DocumentQuestionAnsweringPipeline only for fast ⚡ tokenizers (#22745)

* fix --------- Co-authored-by: ydshieh <ydshieh@users.noreply.github.com>
2025-07-04 13:20:12 +06:00 · 2023-04-13 17:22:59 +02:00 · 2023-04-13 17:22:59 +02:00 · 32b08742a5
commit 32b08742a5
parent 4def2fe969
4 changed files with 18 additions and 22 deletions
--- a/src/transformers/pipelines/document_question_answering.py
+++ b/src/transformers/pipelines/document_question_answering.py
@ -131,6 +131,11 @@ class DocumentQuestionAnsweringPipeline(ChunkPipeline):

    def __init__(self, *args, **kwargs):
        super().__init__(*args, **kwargs)
+        if self.tokenizer is not None and not self.tokenizer.__class__.__name__.endswith("Fast"):
+            raise ValueError(
+                "`DocumentQuestionAnsweringPipeline` requires a fast tokenizer, but a slow tokenizer "
+                f"(`{self.tokenizer.__class__.__name__}`) is provided."
+            )

        if self.model.config.__class__.__name__ == "VisionEncoderDecoderConfig":
            self.model_type = ModelType.VisionEncoderDecoder
--- a/tests/models/layoutlm/test_modeling_layoutlm.py
+++ b/tests/models/layoutlm/test_modeling_layoutlm.py
@ -246,20 +246,6 @@ class LayoutLMModelTest(ModelTesterMixin, PipelineTesterMixin, unittest.TestCase
    )
    fx_compatible = True

-    # TODO: Fix the failed tests
-    def is_pipeline_test_to_skip(
-        self, pipeline_test_casse_name, config_class, model_architecture, tokenizer_name, processor_name
-    ):
-        if (
-            pipeline_test_casse_name == "DocumentQuestionAnsweringPipelineTests"
-            and tokenizer_name is not None
-            and not tokenizer_name.endswith("Fast")
-        ):
-            # This pipeline uses `sequence_ids()` which is only available for fast tokenizers.
-            return True
-
-        return False
-
    def setUp(self):
        self.model_tester = LayoutLMModelTester(self)
        self.config_tester = ConfigTester(self, config_class=LayoutLMConfig, hidden_size=37)
--- a/tests/models/layoutlmv2/test_modeling_layoutlmv2.py
+++ b/tests/models/layoutlmv2/test_modeling_layoutlmv2.py
@ -295,15 +295,10 @@ class LayoutLMv2ModelTest(ModelTesterMixin, PipelineTesterMixin, unittest.TestCa
            # `LayoutLMv2Config` was never used in pipeline tests (`test_pt_LayoutLMv2Config_XXX`) due to lack of tiny
            # config. With new tiny model creation, it is available, but we need to fix the failed tests.
            return True
-        elif (
-            pipeline_test_casse_name == "DocumentQuestionAnsweringPipelineTests"
-            and tokenizer_name is not None
-            and not tokenizer_name.endswith("Fast")
-        ):
-            # This pipeline uses `sequence_ids()` which is only available for fast tokenizers.
-            return True

-        return False
+        return super().is_pipeline_test_to_skip(
+            pipeline_test_casse_name, config_class, model_architecture, tokenizer_name, processor_name
+        )

    def setUp(self):
        self.model_tester = LayoutLMv2ModelTester(self)
--- a/tests/test_pipeline_mixin.py
+++ b/tests/test_pipeline_mixin.py
@ -428,9 +428,19 @@ class PipelineTesterMixin:
    def test_pipeline_zero_shot_object_detection(self):
        self.run_task_tests(task="zero-shot-object-detection")
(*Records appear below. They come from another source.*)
import Mathlib
import Summits.Ventures.HodgeRepro.Tier4.Target
import Summits.Ventures.HodgeRepro.Tier4.Line3.Defs
import Summits.Ventures.HodgeRepro.Tier4.Line3.DefsLemmas
import Summits.Ventures.HodgeRepro.Tier4.Line3.KMDatum
import Summits.Ventures.HodgeRepro.Tier4.Line3.KMDatumS
import Summits.Ventures.HodgeRepro.Tier4.Line3.HeckeEquivarianceLemmas
import Summits.Ventures.HodgeRepro.Tier4.Line3.UnitCopyScaling
import Summits.Ventures.HodgeRepro.Tier4.Line3.UnitCopyPos
import Summits.Ventures.HodgeRepro.Tier4.Line3.CopyWeightGaussian
import Summits.Ventures.HodgeRepro.Tier4.Line3.CopyWeightBoundShrinkRed
import Summits.Ventures.HodgeRepro.Tier4.Line3.CopyCountRay

/-!
# Tier4/Line3/HKRayReduction — (HK′) along the integer ray reduces to an `n`-free two-parameter dilation comparison

Blind re-derivation cell `pub-hodge-repro`, Tier 4 «PROVE THE STEP», LINE L3, seat t4-x2 (g4, reserve wall-breaker),
cut C-L3-HKRAY (plan-3 g4, bus S14230 / S14274): plan-3's reduction (1)–(3) as a theorem.

At a symmetric centre `xm` (`xm 2 = xm 0`, `xm 3 = xm 1`) write `y_j := ballCoord (xm j)`, `h_j := tauSize (xm j)`,
`m_j(z) := maj(y_j, z) − h_j` (`redMaj`, `≥ 0` on the ball) and `P(z) := Re kernel(xm, z) · e^{2π(maj_0 + maj_1)}`
(`gaussFree`, the Gaussian-free part of the kernel).  Along the ray `n • xm` every majorant and size scales by `n²`
and the kernel by `n⁸ e^{−2π(n²−1)(maj_0+maj_1)}`, so the (HK′) clause `MajorantMomentBoundRed D (rayCentre xm n) A k`
at the moment parameters `s ∈ [0,1)⁴` is exactly

  `∫_𝔹 P e^{−π n² [(2−s_0−s_2) m_0 + (2−s_1−s_3) m_1]} ≤ A ∏_j (1−s_j)^{−k} ∫_𝔹 P e^{−2π n² (m_0+m_1)}`

(`moment_integrand_rayCentre`, `kernel_re_rayCentre_eq`).  Hence it FOLLOWS from the `n`-free DILATION COMPARISON
`DilationComparison D xm A k`: `I(λa, λb) ≤ A (2/a)^k (2/b)^k I(2λ, 2λ)` for `λ ≥ 1`, `a, b ∈ (0, 2]`, with
`I(α, β) := ∫_𝔹 P e^{−π(α m_0 + β m_1)}` (`dilInt`), because `(2/a)^k ≤ (1−s_0)^{−k} (1−s_2)^{−k}` for `a = 2−s_0−s_2`
(`two_div_rpow_le`).  `hkRed_ray_of_dilationComparison` is the cut `hkRed_ray` of S14230 with the comparison DISPLAYED.

CAVEAT (bus S14325 (F5)): the comparison is FALSE for the interface `KMDatumS` alone (a continuous datum vanishing on a
neighbourhood of the `J`-orthogonal point `z*` of the centre and not elsewhere has ratio `≥ c e^{+π n² μ}` at
`s = (½,½,½,½)`); it can hold only through `ThetaData.equiv` (+ `nondeg`), under which the datum is a scalar multiple
of the Kudla–Millson datum and `P` vanishes on the two complex lines through `z*` (DatumOrthVanishing) — the interior
Laplace exponent is `k = 2`.  Nothing of that analysis is typed here: this module is the bookkeeping of the ray only.

Nothing here says anything about the status of the Hodge conjecture for CM abelian varieties, which is NOT proved
(HC_CM is NOT proved by anyone in this repository).
-/

set_option autoImplicit false

noncomputable section

namespace Summit.Ventures.HodgeRepro.Tier4.Line3

open Summit.Ventures.HodgeRepro.Tier4
open Matrix MeasureTheory
open scoped ComplexConjugate

/-! ## 1. The elementary inequality `(2/(u+v))^k ≤ (uv)^{-k}` on `(0,1]²` -/

/-- `(2/(2 − s₀ − s₂))^k ≤ (1−s₀)^{−k} (1−s₂)^{−k}` for `s₀, s₂ ∈ [0,1)`, `k ≥ 0`. -/
theorem two_div_rpow_le {s0 s2 k : ℝ} (h0 : 0 ≤ s0) (h0' : s0 < 1) (h2 : 0 ≤ s2) (h2' : s2 < 1) (hk : 0 ≤ k) :
    (2 / (2 - s0 - s2)) ^ k ≤ (1 - s0) ^ (-k) * (1 - s2) ^ (-k) := by
  have hu : 0 < 1 - s0 := by linarith
  have hv : 0 < 1 - s2 := by linarith
  have huv : 0 < (1 - s0) * (1 - s2) := mul_pos hu hv
  have hab : 0 < 2 - s0 - s2 := by linarith
  rw [Real.rpow_neg hu.le, Real.rpow_neg hv.le, ← mul_inv, ← Real.mul_rpow hu.le hv.le, ← Real.inv_rpow huv.le]
  apply Real.rpow_le_rpow (by positivity) _ hk
  rw [inv_eq_one_div, div_le_iff₀ hab, one_div, inv_mul_eq_div, le_div_iff₀ huv]
  nlinarith [mul_nonneg hu.le (by linarith : (0 : ℝ) ≤ 1 - (1 - s2)),
    mul_nonneg hv.le (by linarith : (0 : ℝ) ≤ 1 - (1 - s0))]

namespace T4Data

variable (X : T4Data)

/-! ## 2. The objects of the comparison -/

/-- The reduced majorant of slot `j` of the centre: `maj(y_j, z) − tauSize (xm j)`. -/
def redMaj (xm : X.Tuple) (j : Fin 4) (z : Fin 2 → ℂ) : ℝ :=
  maj (X.ballCoord (xm j)) z - X.tauSize (xm j)

/-- The Gaussian-free part of the kernel at the centre: `Re kernel(xm, z) · e^{2π(maj_0 + maj_1)}`. -/
def gaussFree (D : X.ThetaData) (xm : X.Tuple) (z : Fin 2 → ℂ) : ℝ :=
  (X.kernel D.Φ xm z).re *
    Real.exp (2 * Real.pi * (maj (X.ballCoord (xm 0)) z + maj (X.ballCoord (xm 1)) z))

/-- The two-parameter integrand `P · e^{−π(α m_0 + β m_1)}`. -/
def dilInt (D : X.ThetaData) (xm : X.Tuple) (α β : ℝ) (z : Fin 2 → ℂ) : ℝ :=
  X.gaussFree D xm z * Real.exp (-(Real.pi * (α * X.redMaj xm 0 z + β * X.redMaj xm 1 z)))

/-- **THE DILATION COMPARISON** (DISPLAYED): `I(λa, λb) ≤ A (2/a)^k (2/b)^k I(2λ, 2λ)` for all `λ ≥ 1` and
`a, b ∈ (0, 2]`, with the integrability of the left integrand — the `n`-free content of (HK′) along the ray.  FALSE for
the interface `KMDatumS` alone; its truth for a `ThetaData` rests on `equiv` (bus S14325 (F5)–(F8)). -/
def DilationComparison (D : X.ThetaData) (xm : X.Tuple) (A k : ℝ) : Prop :=
  ∀ lam : ℝ, 1 ≤ lam → ∀ a b : ℝ, 0 < a → a ≤ 2 → 0 < b → b ≤ 2 →
    IntegrableOn (X.dilInt D xm (lam * a) (lam * b)) ball ∧
    ∫ z in ball, X.dilInt D xm (lam * a) (lam * b) z ≤
      A * (2 / a) ^ k * (2 / b) ^ k * ∫ z in ball, X.dilInt D xm (2 * lam) (2 * lam) z

/-- The kernel at a symmetric centre has non-negative real part. -/
theorem kernel_re_nonneg_symm (Φ : KMDatumS) (xm : X.Tuple) (h02 : xm 2 = xm 0) (h13 : xm 3 = xm 1)
    (z : Fin 2 → ℂ) : 0 ≤ (X.kernel Φ xm z).re := by
  rw [X.kernel_symm Φ xm h02 h13, Complex.ofReal_re]
  exact Complex.normSq_nonneg _

/-- The Gaussian-free part is non-negative at a symmetric centre. -/
theorem gaussFree_nonneg (D : X.ThetaData) (xm : X.Tuple) (h02 : xm 2 = xm 0) (h13 : xm 3 = xm 1)
    (z : Fin 2 → ℂ) : 0 ≤ X.gaussFree D xm z :=
  mul_nonneg (X.kernel_re_nonneg_symm D.Φ xm h02 h13 z) (Real.exp_pos _).le

/-- The two-parameter integrand is non-negative at a symmetric centre. -/
theorem dilInt_nonneg (D : X.ThetaData) (xm : X.Tuple) (h02 : xm 2 = xm 0) (h13 : xm 3 = xm 1) (α β : ℝ)
    (z : Fin 2 → ℂ) : 0 ≤ X.dilInt D xm α β z :=
  mul_nonneg (X.gaussFree_nonneg D xm h02 h13 z) (Real.exp_pos _).le

/-- The real part of the kernel at the centre is `P · e^{−2π(maj_0+maj_1)}`. -/
theorem kernel_re_eq_gaussFree (D : X.ThetaData) (xm : X.Tuple) (z : Fin 2 → ℂ) :
    (X.kernel D.Φ xm z).re = X.gaussFree D xm z *
      Real.exp (-(2 * Real.pi * (maj (X.ballCoord (xm 0)) z + maj (X.ballCoord (xm 1)) z))) := by
  unfold gaussFree
  rw [mul_assoc, ← Real.exp_add, add_neg_cancel, Real.exp_zero, mul_one]

/-! ## 3. The ray: every size scales by `n²`, the kernel by `n⁸ e^{−2π(n²−1)(maj_0+maj_1)}` -/

/-- Ball coordinates along the ray. -/
theorem ballCoord_rayCentre (xm : X.Tuple) (n : ℕ) (j : Fin 4) :
    X.ballCoord (X.rayCentre xm n j) = (n : ℂ) • X.ballCoord (xm j) := by
  unfold rayCentre
  rw [X.ballCoord_smul, map_natCast]

/-- The majorant along the ray. -/
theorem maj_rayCentre (xm : X.Tuple) (n : ℕ) (j : Fin 4) (z : Fin 2 → ℂ) :
    maj (X.ballCoord (X.rayCentre xm n j)) z = (n : ℝ) ^ 2 * maj (X.ballCoord (xm j)) z := by
  rw [X.ballCoord_rayCentre, maj_smul_complex, Complex.norm_natCast]

/-- The reduced majorant along the ray. -/
theorem redMaj_rayCentre (xm : X.Tuple) (n : ℕ) (j : Fin 4) (z : Fin 2 → ℂ) :
    maj (X.ballCoord (X.rayCentre xm n j)) z - X.tauSize (X.rayCentre xm n j) = (n : ℝ) ^ 2 * X.redMaj xm j z := by
  rw [X.maj_rayCentre, X.tauSize_rayCentre, redMaj]
  ring

/-- The ray centre is symmetric when the centre is. -/
theorem rayCentre_symm (xm : X.Tuple) (h02 : xm 2 = xm 0) (h13 : xm 3 = xm 1) (n : ℕ) :
    X.rayCentre xm n 2 = X.rayCentre xm n 0 ∧ X.rayCentre xm n 3 = X.rayCentre xm n 1 := by
  unfold rayCentre
  rw [h02, h13]
  exact ⟨rfl, rfl⟩

/-- The kernel along the ray: `kernel(n • xm, z) = n⁸ e^{−π(n²−1) Σ_j maj(y_j, z)} · kernel(xm, z)`. -/
theorem kernel_rayCentre (Φ : KMDatumS) (xm : X.Tuple) (n : ℕ) (z : Fin 2 → ℂ) :
    X.kernel Φ (X.rayCentre xm n) z =
      (((n : ℝ) ^ 8 * Real.exp (-(Real.pi * (((n : ℝ) ^ 2 - 1) * ∑ j, maj (X.ballCoord (xm j)) z))) : ℝ) : ℂ) *
        X.kernel Φ xm z := by
  have h := X.kernel_smul_family Φ (fun _ => (n : X.E)) xm z
  have hscale : X.kernelScale (fun _ => (n : X.E)) xm z =
      (n : ℝ) ^ 8 * Real.exp (-(Real.pi * (((n : ℝ) ^ 2 - 1) * ∑ j, maj (X.ballCoord (xm j)) z))) := by
    unfold kernelScale
    simp only [map_natCast, Complex.norm_natCast]
    rw [Finset.prod_mul_distrib, Finset.prod_const, Finset.card_univ, Fintype.card_fin, ← Real.exp_sum,
      Finset.mul_sum, Finset.mul_sum, ← Finset.sum_neg_distrib]
    congr 1
    ring
  rw [← hscale]
  exact h

/-- The real part of the kernel along a symmetric ray: `n⁸ e^{−2π n² (h_0+h_1)} · P · e^{−2π n² (m_0+m_1)}`. -/
theorem kernel_re_rayCentre_eq (D : X.ThetaData) (xm : X.Tuple) (h02 : xm 2 = xm 0) (h13 : xm 3 = xm 1) (n : ℕ)
    (z : Fin 2 → ℂ) :
    (X.kernel D.Φ (X.rayCentre xm n) z).re =
      ((n : ℝ) ^ 8 * Real.exp (-(2 * Real.pi * (n : ℝ) ^ 2 * (X.tauSize (xm 0) + X.tauSize (xm 1))))) *
        X.dilInt D xm (2 * (n : ℝ) ^ 2) (2 * (n : ℝ) ^ 2) z := by
  rw [X.kernel_rayCentre, Complex.re_ofReal_mul, X.kernel_re_eq_gaussFree, Fin.sum_univ_four, h02, h13]
  unfold dilInt redMaj
  have key : ∀ a b c : ℝ, (n : ℝ) ^ 8 * Real.exp a * (X.gaussFree D xm z * Real.exp b) =
      (n : ℝ) ^ 8 * Real.exp c * (X.gaussFree D xm z * Real.exp (a + b - c)) := by
    intro a b c
    rw [Real.exp_sub, Real.exp_add]
    have hc : Real.exp c ≠ 0 := (Real.exp_pos c).ne'
    field_simp
  rw [key _ _ (-(2 * Real.pi * (n : ℝ) ^ 2 * (X.tauSize (xm 0) + X.tauSize (xm 1))))]
  congr 3
  ring

/-- **THE MOMENT INTEGRAND ALONG THE RAY** is `n⁸ e^{−2π n²(h_0+h_1)}` times the two-parameter integrand at
`λ = n²`, `a = 2 − s_0 − s_2`, `b = 2 − s_1 − s_3`. -/
theorem moment_integrand_rayCentre (D : X.ThetaData) (xm : X.Tuple) (h02 : xm 2 = xm 0) (h13 : xm 3 = xm 1) (n : ℕ)
    (s : Fin 4 → ℝ) (z : Fin 2 → ℂ) :
    Real.exp (Real.pi * ∑ j, s j * (maj (X.ballCoord (X.rayCentre xm n j)) z - X.tauSize (X.rayCentre xm n j))) *
        (X.kernel D.Φ (X.rayCentre xm n) z).re =
      ((n : ℝ) ^ 8 * Real.exp (-(2 * Real.pi * (n : ℝ) ^ 2 * (X.tauSize (xm 0) + X.tauSize (xm 1))))) *
        X.dilInt D xm ((n : ℝ) ^ 2 * (2 - s 0 - s 2)) ((n : ℝ) ^ 2 * (2 - s 1 - s 3)) z := by
  rw [X.kernel_re_rayCentre_eq D xm h02 h13, Fin.sum_univ_four, X.redMaj_rayCentre, X.redMaj_rayCentre,
    X.redMaj_rayCentre, X.redMaj_rayCentre]
  have h2 : X.redMaj xm 2 z = X.redMaj xm 0 z := by simp only [redMaj, h02]
  have h3 : X.redMaj xm 3 z = X.redMaj xm 1 z := by simp only [redMaj, h13]
  rw [h2, h3]
  unfold dilInt
  have key : ∀ a b c : ℝ, Real.exp a * (c * (X.gaussFree D xm z * Real.exp b)) =
      c * (X.gaussFree D xm z * Real.exp (a + b)) := by
    intro a b c
    rw [Real.exp_add]
    ring
  rw [key]
  congr 3
  ring

/-! ## 4. The reduction -/

/-- **(HK′) ALONG THE RAY FROM THE DILATION COMPARISON** — plan-3's reduction (1)–(3) (bus S14230) as a theorem:
at a symmetric centre, `DilationComparison D xm A k` (with `A, k ≥ 0`) gives `MajorantMomentBoundRed D (rayCentre xm n) A k`
for every `n ≥ 1`. -/
theorem hkRed_ray_of_dilationComparison (D : X.ThetaData) (xm : X.Tuple) (h02 : xm 2 = xm 0) (h13 : xm 3 = xm 1)
    {A k : ℝ} (hA : 0 ≤ A) (hk : 0 ≤ k) (hcomp : X.DilationComparison D xm A k) (n : ℕ) (hn : 1 ≤ n) :
    X.MajorantMomentBoundRed D (X.rayCentre xm n) A k := by
  intro s hs
  set lam : ℝ := (n : ℝ) ^ 2 with hlam
  have hlam1 : 1 ≤ lam := by
    have : (1 : ℝ) ≤ n := by exact_mod_cast hn
    rw [hlam]; nlinarith
  set a : ℝ := 2 - s 0 - s 2 with ha
  set b : ℝ := 2 - s 1 - s 3 with hb
  have ha0 : 0 < a := by have := hs 0; have := hs 2; rw [ha]; linarith
  have ha2 : a ≤ 2 := by have := hs 0; have := hs 2; rw [ha]; linarith
  have hb0 : 0 < b := by have := hs 1; have := hs 3; rw [hb]; linarith
  have hb2 : b ≤ 2 := by have := hs 1; have := hs 3; rw [hb]; linarith
  obtain ⟨hint, hle⟩ := hcomp lam hlam1 a b ha0 ha2 hb0 hb2
  obtain ⟨hint2, -⟩ := hcomp lam hlam1 2 2 two_pos le_rfl two_pos le_rfl
  set C : ℝ := (n : ℝ) ^ 8 * Real.exp (-(2 * Real.pi * (n : ℝ) ^ 2 * (X.tauSize (xm 0) + X.tauSize (xm 1)))) with hC
  have hC0 : 0 ≤ C := by rw [hC]; positivity
  -- the moment integrand along the ray
  have hfun : (fun z => Real.exp (Real.pi * ∑ j, s j *
      (maj (X.ballCoord (X.rayCentre xm n j)) z - X.tauSize (X.rayCentre xm n j))) *
        (X.kernel D.Φ (X.rayCentre xm n) z).re) = fun z => C * X.dilInt D xm (lam * a) (lam * b) z := by
    funext z
    rw [X.moment_integrand_rayCentre D xm h02 h13 n s z]
  -- the main term along the ray
  have hmain : (fun z => (X.kernel D.Φ (X.rayCentre xm n) z).re) = fun z => C * X.dilInt D xm (2 * lam) (2 * lam) z := by
    funext z
    rw [X.kernel_re_rayCentre_eq D xm h02 h13 n z]
  -- the kernel along the ray is real, hence integrable with its real part
  have hkfun : (fun z => X.kernel D.Φ (X.rayCentre xm n) z) =
      fun z => ((C * X.dilInt D xm (2 * lam) (2 * lam) z : ℝ) : ℂ) := by
    funext z
    obtain ⟨h2, h3⟩ := X.rayCentre_symm xm h02 h13 n
    have hz := X.kernel_re_rayCentre_eq D xm h02 h13 n z
    rw [X.kernel_symm D.Φ _ h2 h3, Complex.ofReal_re] at hz
    rw [X.kernel_symm D.Φ _ h2 h3]
    congr 1
  rw [mul_comm lam 2] at hint2
  have hkint : IntegrableOn (fun z => X.kernel D.Φ (X.rayCentre xm n) z) ball := by
    rw [hkfun]
    exact (hint2.const_mul C).ofReal
  have hre := integral_re hkint
  simp only [RCLike.re_to_complex] at hre
  refine ⟨?_, ?_⟩
  · rw [hfun]
    exact hint.const_mul C
  · rw [hfun, integral_const_mul, ← hre, hmain, integral_const_mul]
    have hI0 : 0 ≤ ∫ z in ball, X.dilInt D xm (2 * lam) (2 * lam) z :=
      integral_nonneg fun z => X.dilInt_nonneg D xm h02 h13 _ _ z
    have hprod : (2 / a) ^ k * (2 / b) ^ k ≤ ∏ j, (1 - s j) ^ (-k) := by
      rw [Fin.prod_univ_four]
      have h02' := two_div_rpow_le (hs 0).1 (hs 0).2 (hs 2).1 (hs 2).2 hk
      have h13' := two_div_rpow_le (hs 1).1 (hs 1).2 (hs 3).1 (hs 3).2 hk
      calc (2 / a) ^ k * (2 / b) ^ k ≤ ((1 - s 0) ^ (-k) * (1 - s 2) ^ (-k)) * ((1 - s 1) ^ (-k) * (1 - s 3) ^ (-k)) :=
            mul_le_mul h02' h13' (Real.rpow_nonneg (div_nonneg two_pos.le hb0.le) k)
              (mul_nonneg (Real.rpow_nonneg (by linarith [(hs 0).2] : (0 : ℝ) ≤ 1 - s 0) (-k))
                (Real.rpow_nonneg (by linarith [(hs 2).2] : (0 : ℝ) ≤ 1 - s 2) (-k)))
        _ = (1 - s 0) ^ (-k) * (1 - s 1) ^ (-k) * (1 - s 2) ^ (-k) * (1 - s 3) ^ (-k) := by ring
    calc C * ∫ z in ball, X.dilInt D xm (lam * a) (lam * b) z
        ≤ C * (A * (2 / a) ^ k * (2 / b) ^ k * ∫ z in ball, X.dilInt D xm (2 * lam) (2 * lam) z) :=
          mul_le_mul_of_nonneg_left hle hC0
      _ = A * ((2 / a) ^ k * (2 / b) ^ k) * (C * ∫ z in ball, X.dilInt D xm (2 * lam) (2 * lam) z) := by ring
      _ ≤ A * (∏ j, (1 - s j) ^ (-k)) * (C * ∫ z in ball, X.dilInt D xm (2 * lam) (2 * lam) z) := by
          gcongr

/-- The cut `hkRed_ray` of S14230 with the dilation comparison DISPLAYED: `∃ A k, 0 ≤ A ∧ 0 ≤ k ∧ ∀ n ≥ 1,
MajorantMomentBoundRed D (rayCentre xm n) A k` from `∃ A k, 0 ≤ A ∧ 0 ≤ k ∧ DilationComparison D xm A k`. -/
theorem hkRed_ray_of_exists_dilationComparison (D : X.ThetaData) (xm : X.Tuple) (h02 : xm 2 = xm 0)
    (h13 : xm 3 = xm 1) (hcomp : ∃ A k : ℝ, 0 ≤ A ∧ 0 ≤ k ∧ X.DilationComparison D xm A k) :
    ∃ A k : ℝ, 0 ≤ A ∧ 0 ≤ k ∧ ∀ n : ℕ, 1 ≤ n → X.MajorantMomentBoundRed D (X.rayCentre xm n) A k := by
  obtain ⟨A, k, hA, hk, h⟩ := hcomp
  exact ⟨A, k, hA, hk, fun n hn => X.hkRed_ray_of_dilationComparison D xm h02 h13 hA hk h n hn⟩

end T4Data

end Summit.Ventures.HodgeRepro.Tier4.Line3

end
+    # This contains the test cases to be skipped without model architecture being involved.
    def is_pipeline_test_to_skip(
        self, pipeline_test_casse_name, config_class, model_architecture, tokenizer_name, processor_name
    ):
+        # No fix is required for this case.
+        if (
+            pipeline_test_casse_name == "DocumentQuestionAnsweringPipelineTests"
+            and tokenizer_name is not None
+            and not tokenizer_name.endswith("Fast")
+        ):
+            # `DocumentQuestionAnsweringPipelineTests` requires a fast tokenizer.
+            return True
+
        return False